AVAILABLE DATA Block Start
import Literature.IUT.LogVolume.Corollary22ThetaClosureField
import Literature.NumberTheory.EllipticCurves.VariableChangePointsMap
import HarnessLib

/-!
# The theta closure field `F‡`: the anharmonic ORBIT of `λ` is «good»

Mochizuki, *Inter-universal Teichmüller theory IV*, Thm. 1.10, p. 22 ("`F = … := F_tpd(√−1, E_{F_tpd}[3·5])`") with
[IUTchI] Def. 3.1 (b) ("`F` is Galois over `F_mod`"); the cell's repair F‡ = `F_tpd(√−1, √λ, √(λ−1), E_λ[3·5])`
(`Corollary22ThetaClosureField.lean`, abc-iut-plan 2026-08-26T02:59:03Z). First half of the proof that `F‡` is
Galois over `F_mod` (sequel `Corollary22ThetaClosureGalois.lean`), proof-only:

* `variableChange_legendre_one_sub` / `variableChange_legendre_inv` — the explicit changes of variables
  `(√−1, 1, 0, 0) • E_μ = E_{1−μ}` and `(√μ, 0, 0, 0) • E_μ = E_{1/μ}` of the Legendre family (the anharmonic
  generators; the general twist statements are abc-iut-c312-8's `LegendreAnharmonicTwistProofs`);
* «`μ` is GOOD» (inline conjunction): both square roots of `μ` and of `μ − 1` lie in `F‡` and so do the coordinates
  of every `15`-torsion point of `E_μ : y² = x(x−1)(x−μ)` over `F̄_tpd`; `good_lambda` (construction of `F‡`),
  `coords_mem_of_variableChange` (transport along a change of variables with entries in `F‡`, by
  `VariableChange.pointEquiv`), `good_one_sub`, `good_inv`, and **`good_of_mem_anharmonicSet`**: every member of
  `{λ, 1/λ, 1−λ, 1/(1−λ), λ/(λ−1), (λ−1)/λ}` is good.

Classical; kernel-checked; TAKES NO SIDE on [IUTchIII] Cor. 3.12. IUT quotations carry
[claim: Mochizuki2012, status: disputed]; every declaration here is a proved theorem.
-/

noncomputable section

open scoped Classical

namespace Literature.IUT.LogVolume

namespace Cor22

open NumberField IsDedekindDomain Literature.NumberTheory.DiophantineGeometry.GenEll
open Literature.NumberTheory.EllipticCurves WeierstrassCurve IntermediateField Field

variable (P : NFPoint)

/-! ## The two variable changes of the anharmonic group on the Legendre family -/

section Anharmonic

variable {L : Type} [Field L]

/-- **`E_{1−μ} ≅ E_μ^{(−1)}`**: for `i² = −1` the change of variables `(u, r, s, t) = (i, 1, 0, 0)` carries
`y² = x(x−1)(x−μ)` to `y² = x(x−1)(x−(1−μ))` (`x ↦ 1 − x`, `y ↦ i·y`). [cite: MochizukiGenEll2010, Rmk 4.4.2 p.24] -/
theorem variableChange_legendre_one_sub (μ : L) {i : L} (hi : i ^ 2 = -1) :
    (⟨Units.mk0 i (by intro h; rw [h] at hi; norm_num at hi), 1, 0, 0⟩ : VariableChange L) •
        (⟨0, -(1 + μ), 0, μ, 0⟩ : WeierstrassCurve L) = ⟨0, -(1 + (1 - μ)), 0, 1 - μ, 0⟩ := by
  have hi2 : i⁻¹ ^ 2 = -1 := by rw [inv_pow, hi]; norm_num
  have hi4 : i⁻¹ ^ 4 = 1 := by rw [show (4 : ℕ) = 2 * 2 by norm_num, pow_mul, hi2]; norm_num
  have hi6 : i⁻¹ ^ 6 = -1 := by rw [show (6 : ℕ) = 2 * 3 by norm_num, pow_mul, hi2]; norm_num
  ext
  · rw [variableChange_a₁, Units.val_inv_eq_inv_val, Units.val_mk0]
    show i⁻¹ * (0 + 2 * 0) = 0
    ring
  · rw [variableChange_a₂, Units.val_inv_eq_inv_val, Units.val_mk0]
    show i⁻¹ ^ 2 * (-(1 + μ) - 0 * 0 + 3 * 1 - 0 ^ 2) = -(1 + (1 - μ))
    rw [hi2]; ring
  · rw [variableChange_a₃, Units.val_inv_eq_inv_val, Units.val_mk0]
    show i⁻¹ ^ 3 * (0 + 1 * 0 + 2 * 0) = 0
    ring
  · rw [variableChange_a₄, Units.val_inv_eq_inv_val, Units.val_mk0]
    show i⁻¹ ^ 4 * (μ - 0 * 0 + 2 * 1 * (-(1 + μ)) - (0 + 1 * 0) * 0 + 3 * 1 ^ 2 - 2 * 0 * 0) = 1 - μ
    rw [hi4]; ring
  · rw [variableChange_a₆, Units.val_inv_eq_inv_val, Units.val_mk0]
    show i⁻¹ ^ 6 * (0 + 1 * μ + 1 ^ 2 * (-(1 + μ)) + 1 ^ 3 - 0 * 0 - 0 ^ 2 - 1 * 0 * 0) = 0
    ring

/-- **`E_{1/μ} ≅ E_μ^{(μ)}`**: for `w² = μ ≠ 0` the change of variables `(u, r, s, t) = (w, 0, 0, 0)` carries
`y² = x(x−1)(x−μ)` to `y² = x(x−1)(x−1/μ)` (`x ↦ x/μ`, `y ↦ y/(μw)`). [cite: MochizukiGenEll2010, Rmk 4.4.2 p.24] -/
theorem variableChange_legendre_inv (μ : L) {w : L} (hw : w ^ 2 = μ) (hμ : μ ≠ 0) :
    (⟨Units.mk0 w (by intro h; rw [h] at hw; exact hμ (by rw [← hw]; norm_num)), 0, 0, 0⟩ :
        VariableChange L) • (⟨0, -(1 + μ), 0, μ, 0⟩ : WeierstrassCurve L) = ⟨0, -(1 + μ⁻¹), 0, μ⁻¹, 0⟩ := by
  have hw2 : w⁻¹ ^ 2 = μ⁻¹ := by rw [inv_pow, hw]
  have hw4 : w⁻¹ ^ 4 = μ⁻¹ ^ 2 := by rw [show (4 : ℕ) = 2 * 2 by norm_num, pow_mul, hw2]
  ext
  · rw [variableChange_a₁, Units.val_inv_eq_inv_val, Units.val_mk0]
    show w⁻¹ * (0 + 2 * 0) = 0
    ring
  · rw [variableChange_a₂, Units.val_inv_eq_inv_val, Units.val_mk0]
    show w⁻¹ ^ 2 * (-(1 + μ) - 0 * 0 + 3 * 0 - 0 ^ 2) = -(1 + μ⁻¹)
    rw [hw2]; field_simp; ring
  · rw [variableChange_a₃, Units.val_inv_eq_inv_val, Units.val_mk0]
    show w⁻¹ ^ 3 * (0 + 0 * 0 + 2 * 0) = 0
    ring
  · rw [variableChange_a₄, Units.val_inv_eq_inv_val, Units.val_mk0]
    show w⁻¹ ^ 4 * (μ - 0 * 0 + 2 * 0 * (-(1 + μ)) - (0 + 0 * 0) * 0 + 3 * 0 ^ 2 - 2 * 0 * 0) = μ⁻¹
    rw [hw4]; field_simp; ring
  · rw [variableChange_a₆, Units.val_inv_eq_inv_val, Units.val_mk0]
    show w⁻¹ ^ 6 * (0 + 0 * μ + 0 ^ 2 * (-(1 + μ)) + 0 ^ 3 - 0 * 0 - 0 ^ 2 - 0 * 0 * 0) = 0
    ring

end Anharmonic

/-! ## Notation-free statement of the orbit property

For `μ ∈ F̄_tpd` we say (inline, as a conjunction) that `μ` is GOOD when every square root of `μ` and of `μ − 1`
lies in `F‡` and the coordinates of every `15`-torsion point of `y² = x(x−1)(x−μ)` over `F̄_tpd` lie in `F‡`. -/

section Orbit

/-- Every square root of `−1` in `F̄_tpd` lies in `F‡`. [claim: Mochizuki2012, status: disputed] -/
theorem sqrt_neg_one_mem {z : AlgebraicClosure P.F} (hz : z ^ 2 = -1) : z ∈ thetaClosureField P := by
  refine sqrt_mem_thetaClosureField P (a := -1) (by simp [thetaClosureRadicands]) ?_
  rw [map_neg, map_one]; exact hz

/-- Every square root of `λ` in `F̄_tpd` lies in `F‡`. [claim: Mochizuki2012, status: disputed] -/
theorem sqrt_lambda_mem {z : AlgebraicClosure P.F} (hz : z ^ 2 = algebraMap P.F (AlgebraicClosure P.F) P.x) :
    z ∈ thetaClosureField P :=
  sqrt_mem_thetaClosureField P (a := P.x) (by simp [thetaClosureRadicands]) hz

/-- Every square root of `λ − 1` in `F̄_tpd` lies in `F‡`. [claim: Mochizuki2012, status: disputed] -/
theorem sqrt_lambda_sub_one_mem {z : AlgebraicClosure P.F}
    (hz : z ^ 2 = algebraMap P.F (AlgebraicClosure P.F) P.x - 1) : z ∈ thetaClosureField P := by
  refine sqrt_mem_thetaClosureField P (a := P.x - 1) (by simp [thetaClosureRadicands]) ?_
  rw [map_sub, map_one]; exact hz

/-- The Legendre curve of `λ` over `F̄_tpd`, as a literal Weierstrass equation. [cite: MochizukiGenEll2010, Rmk 4.4.2 p.24] -/
theorem legendreCurve_baseChange_eq :
    P.legendreCurve.baseChange (AlgebraicClosure P.F) =
      ⟨0, -(1 + algebraMap P.F (AlgebraicClosure P.F) P.x), 0, algebraMap P.F (AlgebraicClosure P.F) P.x, 0⟩ := by
  ext <;> simp [WeierstrassCurve.baseChange, WeierstrassCurve.map]

/-- **`λ` is good**: both square roots of `λ`, `λ − 1` and all `15`-torsion coordinates of `E_λ(F̄_tpd)` lie in
`F‡` (the construction of `F‡`). [claim: Mochizuki2012, status: disputed] -/
theorem good_lambda :
    (∀ z : AlgebraicClosure P.F, z ^ 2 = algebraMap P.F _ P.x → z ∈ thetaClosureField P) ∧
    (∀ z : AlgebraicClosure P.F, z ^ 2 = algebraMap P.F _ P.x - 1 → z ∈ thetaClosureField P) ∧
    (∀ T : (⟨0, -(1 + algebraMap P.F (AlgebraicClosure P.F) P.x), 0,
        algebraMap P.F (AlgebraicClosure P.F) P.x, 0⟩ : WeierstrassCurve (AlgebraicClosure P.F)).toAffine.Point,
      (15 : ℤ) • T = 0 → ∀ z ∈ pointCoords T, z ∈ thetaClosureField P) := by
  refine ⟨fun z hz => sqrt_lambda_mem P hz, fun z hz => sqrt_lambda_sub_one_mem P hz, ?_⟩
  rw [← legendreCurve_baseChange_eq P]
  intro T hT z hz
  exact coords_mem_thetaClosureField P hT hz

/-- Transport of goodness along a change of variables `C • E_μ = E_{μ'}` whose coefficients `u⁻¹, r, s, t` lie
in `F‡`: every `15`-torsion point of `E_{μ'}` is the image of one of `E_μ`, with coordinates
`u⁻²(x − r)`, `u⁻³(y − s(x−r) − t)`. [cite: SilvermanAEC2009, III.§1 (admissible changes of variables)] -/
theorem coords_mem_of_variableChange {μ μ' : AlgebraicClosure P.F} (C : VariableChange (AlgebraicClosure P.F))
    (hC : C • (⟨0, -(1 + μ), 0, μ, 0⟩ : WeierstrassCurve (AlgebraicClosure P.F)) = ⟨0, -(1 + μ'), 0, μ', 0⟩)
    (hu : (↑C.u⁻¹ : AlgebraicClosure P.F) ∈ thetaClosureField P) (hr : C.r ∈ thetaClosureField P)
    (hs : C.s ∈ thetaClosureField P) (ht : C.t ∈ thetaClosureField P)
    (hgood : ∀ T : (⟨0, -(1 + μ), 0, μ, 0⟩ : WeierstrassCurve (AlgebraicClosure P.F)).toAffine.Point,
      (15 : ℤ) • T = 0 → ∀ z ∈ pointCoords T, z ∈ thetaClosureField P) :
    ∀ T : (⟨0, -(1 + μ'), 0, μ', 0⟩ : WeierstrassCurve (AlgebraicClosure P.F)).toAffine.Point,
      (15 : ℤ) • T = 0 → ∀ z ∈ pointCoords T, z ∈ thetaClosureField P := by
  set W : WeierstrassCurve (AlgebraicClosure P.F) := ⟨0, -(1 + μ), 0, μ, 0⟩ with hW
  let ψ : W.toAffine.Point ≃+ (⟨0, -(1 + μ'), 0, μ', 0⟩ : WeierstrassCurve _).toAffine.Point :=
    (VariableChange.pointEquiv W C).trans (Affine.Point.congrEquiv hC)
  intro T hT z hz
  set T₀ := ψ.symm T with hT₀def
  have hT₀ : (15 : ℤ) • T₀ = 0 := by rw [hT₀def, ← map_zsmul, hT, map_zero]
  have hTψ : T = ψ T₀ := (ψ.apply_symm_apply T).symm
  rcases hT₀cases : T₀ with _ | ⟨x, y, hxy⟩
  · rw [hT₀cases] at hTψ
    have h0 : ψ Affine.Point.zero = 0 := map_zero ψ
    rw [hTψ, h0] at hz
    simp [pointCoords] at hz
  · have hx : x ∈ thetaClosureField P := hgood T₀ hT₀ x (by rw [hT₀cases]; simp [pointCoords])
    have hy : y ∈ thetaClosureField P := hgood T₀ hT₀ y (by rw [hT₀cases]; simp [pointCoords])
    have himg : ψ (.some x y hxy) = .some (C.toX x) (C.toY x y)
        (hC ▸ (VariableChange.nonsingular_iff W C x y).mpr hxy) := by
      show Affine.Point.congrEquiv hC (VariableChange.pointEquiv W C (.some x y hxy)) = _
      rw [VariableChange.pointEquiv_some, Affine.Point.congrEquiv_some]
    rw [hT₀cases] at hTψ
    rw [hTψ, himg] at hz
    simp only [pointCoords, Set.mem_insert_iff, Set.mem_singleton_iff] at hz
    rcases hz with rfl | rfl
    · rw [VariableChange.toX_def]
      exact mul_mem (pow_mem hu 2) (sub_mem hx hr)
    · rw [VariableChange.toY_def]
      exact mul_mem (pow_mem hu 3) (sub_mem (sub_mem hy (mul_mem hs (sub_mem hx hr))) ht)

/-- **Goodness passes from `μ` to `1 − μ`** (`E_{1−μ} ≅ E_μ^{(−1)}` over `F‡ ∋ √−1`; `√(1−μ) = √−1·√(μ−1)`,
`√((1−μ)−1) = √−1·√μ`). [cite: MochizukiGenEll2010, Rmk 4.4.2 p.24] -/
theorem good_one_sub {μ : AlgebraicClosure P.F}
    (h : (∀ z : AlgebraicClosure P.F, z ^ 2 = μ → z ∈ thetaClosureField P) ∧
      (∀ z : AlgebraicClosure P.F, z ^ 2 = μ - 1 → z ∈ thetaClosureField P) ∧
      (∀ T : (⟨0, -(1 + μ), 0, μ, 0⟩ : WeierstrassCurve (AlgebraicClosure P.F)).toAffine.Point,
        (15 : ℤ) • T = 0 → ∀ z ∈ pointCoords T, z ∈ thetaClosureField P)) :
    (∀ z : AlgebraicClosure P.F, z ^ 2 = (1 - μ) → z ∈ thetaClosureField P) ∧
      (∀ z : AlgebraicClosure P.F, z ^ 2 = (1 - μ) - 1 → z ∈ thetaClosureField P) ∧
      (∀ T : (⟨0, -(1 + (1 - μ)), 0, 1 - μ, 0⟩ : WeierstrassCurve (AlgebraicClosure P.F)).toAffine.Point,
        (15 : ℤ) • T = 0 → ∀ z ∈ pointCoords T, z ∈ thetaClosureField P) := by
  obtain ⟨i, hi⟩ : ∃ i : AlgebraicClosure P.F, i ^ 2 = -1 := IsAlgClosed.exists_pow_nat_eq _ two_pos
  have hi0 : i ≠ 0 := by intro h0; rw [h0] at hi; norm_num at hi
  have hiF : i ∈ thetaClosureField P := sqrt_neg_one_mem P hi
  obtain ⟨hμ, hμ1, hT⟩ := h
  refine ⟨fun z hz => ?_, fun z hz => ?_, ?_⟩
  · -- `(z i)² = μ − 1`
    have hzi : (z * i) ^ 2 = μ - 1 := by rw [mul_pow, hz, hi]; ring
    have := hμ1 _ hzi
    have hz' : z = z * i * i⁻¹ := by rw [mul_assoc, mul_inv_cancel₀ hi0, mul_one]
    rw [hz']
    exact mul_mem this (inv_mem hiF)
  · -- `(z i)² = μ`
    have hzi : (z * i) ^ 2 = μ := by rw [mul_pow, hz, hi]; ring
    have := hμ _ hzi
    have hz' : z = z * i * i⁻¹ := by rw [mul_assoc, mul_inv_cancel₀ hi0, mul_one]
    rw [hz']
    exact mul_mem this (inv_mem hiF)
  · refine coords_mem_of_variableChange P ⟨Units.mk0 i hi0, 1, 0, 0⟩
      (variableChange_legendre_one_sub μ hi) ?_ (one_mem _) (zero_mem _) (zero_mem _) hT
    simp only [Units.val_inv_eq_inv_val, Units.val_mk0]
    exact inv_mem hiF

/-- **Goodness passes from `μ ≠ 0` to `1/μ`** (`E_{1/μ} ≅ E_μ^{(μ)}` over `F‡ ∋ √μ`; `√(1/μ) = 1/√μ`,
`√(1/μ − 1) = √−1·√(μ−1)/√μ`). [cite: MochizukiGenEll2010, Rmk 4.4.2 p.24] -/
theorem good_inv {μ : AlgebraicClosure P.F} (hμ0 : μ ≠ 0)
    (h : (∀ z : AlgebraicClosure P.F, z ^ 2 = μ → z ∈ thetaClosureField P) ∧
      (∀ z : AlgebraicClosure P.F, z ^ 2 = μ - 1 → z ∈ thetaClosureField P) ∧
      (∀ T : (⟨0, -(1 + μ), 0, μ, 0⟩ : WeierstrassCurve (AlgebraicClosure P.F)).toAffine.Point,
        (15 : ℤ) • T = 0 → ∀ z ∈ pointCoords T, z ∈ thetaClosureField P)) :
    (∀ z : AlgebraicClosure P.F, z ^ 2 = μ⁻¹ → z ∈ thetaClosureField P) ∧
      (∀ z : AlgebraicClosure P.F, z ^ 2 = μ⁻¹ - 1 → z ∈ thetaClosureField P) ∧
      (∀ T : (⟨0, -(1 + μ⁻¹), 0, μ⁻¹, 0⟩ : WeierstrassCurve (AlgebraicClosure P.F)).toAffine.Point,
        (15 : ℤ) • T = 0 → ∀ z ∈ pointCoords T, z ∈ thetaClosureField P) := by
  obtain ⟨i, hi⟩ : ∃ i : AlgebraicClosure P.F, i ^ 2 = -1 := IsAlgClosed.exists_pow_nat_eq _ two_pos
  have hi0 : i ≠ 0 := by intro h0; rw [h0] at hi; norm_num at hi
  have hiF : i ∈ thetaClosureField P := sqrt_neg_one_mem P hi
  obtain ⟨w, hw⟩ : ∃ w : AlgebraicClosure P.F, w ^ 2 = μ := IsAlgClosed.exists_pow_nat_eq _ two_pos
  have hw0 : w ≠ 0 := by intro h0; rw [h0] at hw; exact hμ0 (by rw [← hw]; norm_num)
  obtain ⟨hμ, hμ1, hT⟩ := h
  have hwF : w ∈ thetaClosureField P := hμ w hw
  refine ⟨fun z hz => ?_, fun z hz => ?_, ?_⟩
  · -- `(z w)² = 1`, so `z = ± 1/w`
    have hzw : (z * w) ^ 2 = 1 ^ 2 := by rw [mul_pow, hz, hw, inv_mul_cancel₀ hμ0, one_pow]
    have hz' : z = z * w * w⁻¹ := by rw [mul_assoc, mul_inv_cancel₀ hw0, mul_one]
    rw [hz']
    refine mul_mem ?_ (inv_mem hwF)
    rcases sq_eq_sq_iff_eq_or_eq_neg.1 hzw with h1 | h1
    · rw [h1]; exact one_mem _
    · rw [h1]; exact neg_mem (one_mem _)
  · -- `(z w i)² = μ − 1`
    have hzwi : (z * w * i) ^ 2 = μ - 1 := by
      rw [mul_pow, mul_pow, hz, hw, hi]
      field_simp
      ring
    have := hμ1 _ hzwi
    have hz' : z = z * w * i * (i⁻¹ * w⁻¹) := by
      field_simp
    rw [hz']
    exact mul_mem this (mul_mem (inv_mem hiF) (inv_mem hwF))
  · refine coords_mem_of_variableChange P ⟨Units.mk0 w hw0, 0, 0, 0⟩
      (variableChange_legendre_inv μ hw hμ0) ?_ (zero_mem _) (zero_mem _) (zero_mem _) hT
    simp only [Units.val_inv_eq_inv_val, Units.val_mk0]
    exact inv_mem hwF

/-- **Goodness on the whole anharmonic orbit of `λ`.** [cite: MochizukiGenEll2010, Rmk 4.4.2 p.24] -/
theorem good_of_mem_anharmonicSet (hU : P.InU) {μ : AlgebraicClosure P.F}
    (hμ : μ ∈ NFPoint.anharmonicSet (algebraMap P.F (AlgebraicClosure P.F) P.x)) :
    (∀ z : AlgebraicClosure P.F, z ^ 2 = μ → z ∈ thetaClosureField P) ∧
      (∀ z : AlgebraicClosure P.F, z ^ 2 = μ - 1 → z ∈ thetaClosureField P) ∧
      (∀ T : (⟨0, -(1 + μ), 0, μ, 0⟩ : WeierstrassCurve (AlgebraicClosure P.F)).toAffine.Point,
        (15 : ℤ) • T = 0 → ∀ z ∈ pointCoords T, z ∈ thetaClosureField P) := by
  set la := algebraMap P.F (AlgebraicClosure P.F) P.x with hla
  have h0 : la ≠ 0 := by rw [hla]; exact (map_ne_zero _).2 hU.1
  have h1 : la ≠ 1 := by
    rw [hla]; intro h; exact hU.2 ((map_eq_one_iff _ (algebraMap P.F _).injective).1 h)
  have h1' : 1 - la ≠ 0 := sub_ne_zero.2 (Ne.symm h1)
  have gla := good_lambda P
  simp only [NFPoint.anharmonicSet, Set.mem_insert_iff, Set.mem_singleton_iff] at hμ
  rcases hμ with rfl | rfl | rfl | rfl | rfl | rfl
  · exact gla
  · exact good_inv P h0 gla
  · exact good_one_sub P gla
  · exact good_inv P h1' (good_one_sub P gla)
  · have e : la / (la - 1) = 1 - (1 - la)⁻¹ := by
      field_simp
      ring
    rw [e]
    exact good_one_sub P (good_inv P h1' (good_one_sub P gla))
  · have e : (la - 1) / la = 1 - la⁻¹ := by field_simp
    rw [e]
    exact good_one_sub P (good_inv P h0 gla)

end Orbit

end Cor22

end Literature.IUT.LogVolume

end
AVAILABLE DATA Block End
• WHAT IS NEEDED
Each line in the listing above from the one containing "have hzwi : (z * w * i) ^ 2 = μ - 1 := by" through the one containing "have h1 : la ≠ 1 := by" should be repeated exactly, and no other line.

• RESPONSE BOX
    have hzwi : (z * w * i) ^ 2 = μ - 1 := by
      rw [mul_pow, mul_pow, hz, hw, hi]
      field_simp
      ring
    have := hμ1 _ hzwi
    have hz' : z = z * w * i * (i⁻¹ * w⁻¹) := by
      field_simp
    rw [hz']
    exact mul_mem this (mul_mem (inv_mem hiF) (inv_mem hwF))
  · refine coords_mem_of_variableChange P ⟨Units.mk0 w hw0, 0, 0, 0⟩
      (variableChange_legendre_inv μ hw hμ0) ?_ (zero_mem _) (zero_mem _) (zero_mem _) hT
    simp only [Units.val_inv_eq_inv_val, Units.val_mk0]
    exact inv_mem hwF

/-- **Goodness on the whole anharmonic orbit of `λ`.** [cite: MochizukiGenEll2010, Rmk 4.4.2 p.24] -/
theorem good_of_mem_anharmonicSet (hU : P.InU) {μ : AlgebraicClosure P.F}
    (hμ : μ ∈ NFPoint.anharmonicSet (algebraMap P.F (AlgebraicClosure P.F) P.x)) :
    (∀ z : AlgebraicClosure P.F, z ^ 2 = μ → z ∈ thetaClosureField P) ∧
      (∀ z : AlgebraicClosure P.F, z ^ 2 = μ - 1 → z ∈ thetaClosureField P) ∧
      (∀ T : (⟨0, -(1 + μ), 0, μ, 0⟩ : WeierstrassCurve (AlgebraicClosure P.F)).toAffine.Point,
        (15 : ℤ) • T = 0 → ∀ z ∈ pointCoords T, z ∈ thetaClosureField P) := by
  set la := algebraMap P.F (AlgebraicClosure P.F) P.x with hla
  have h0 : la ≠ 0 := by rw [hla]; exact (map_ne_zero _).2 hU.1
  have h1 : la ≠ 1 := by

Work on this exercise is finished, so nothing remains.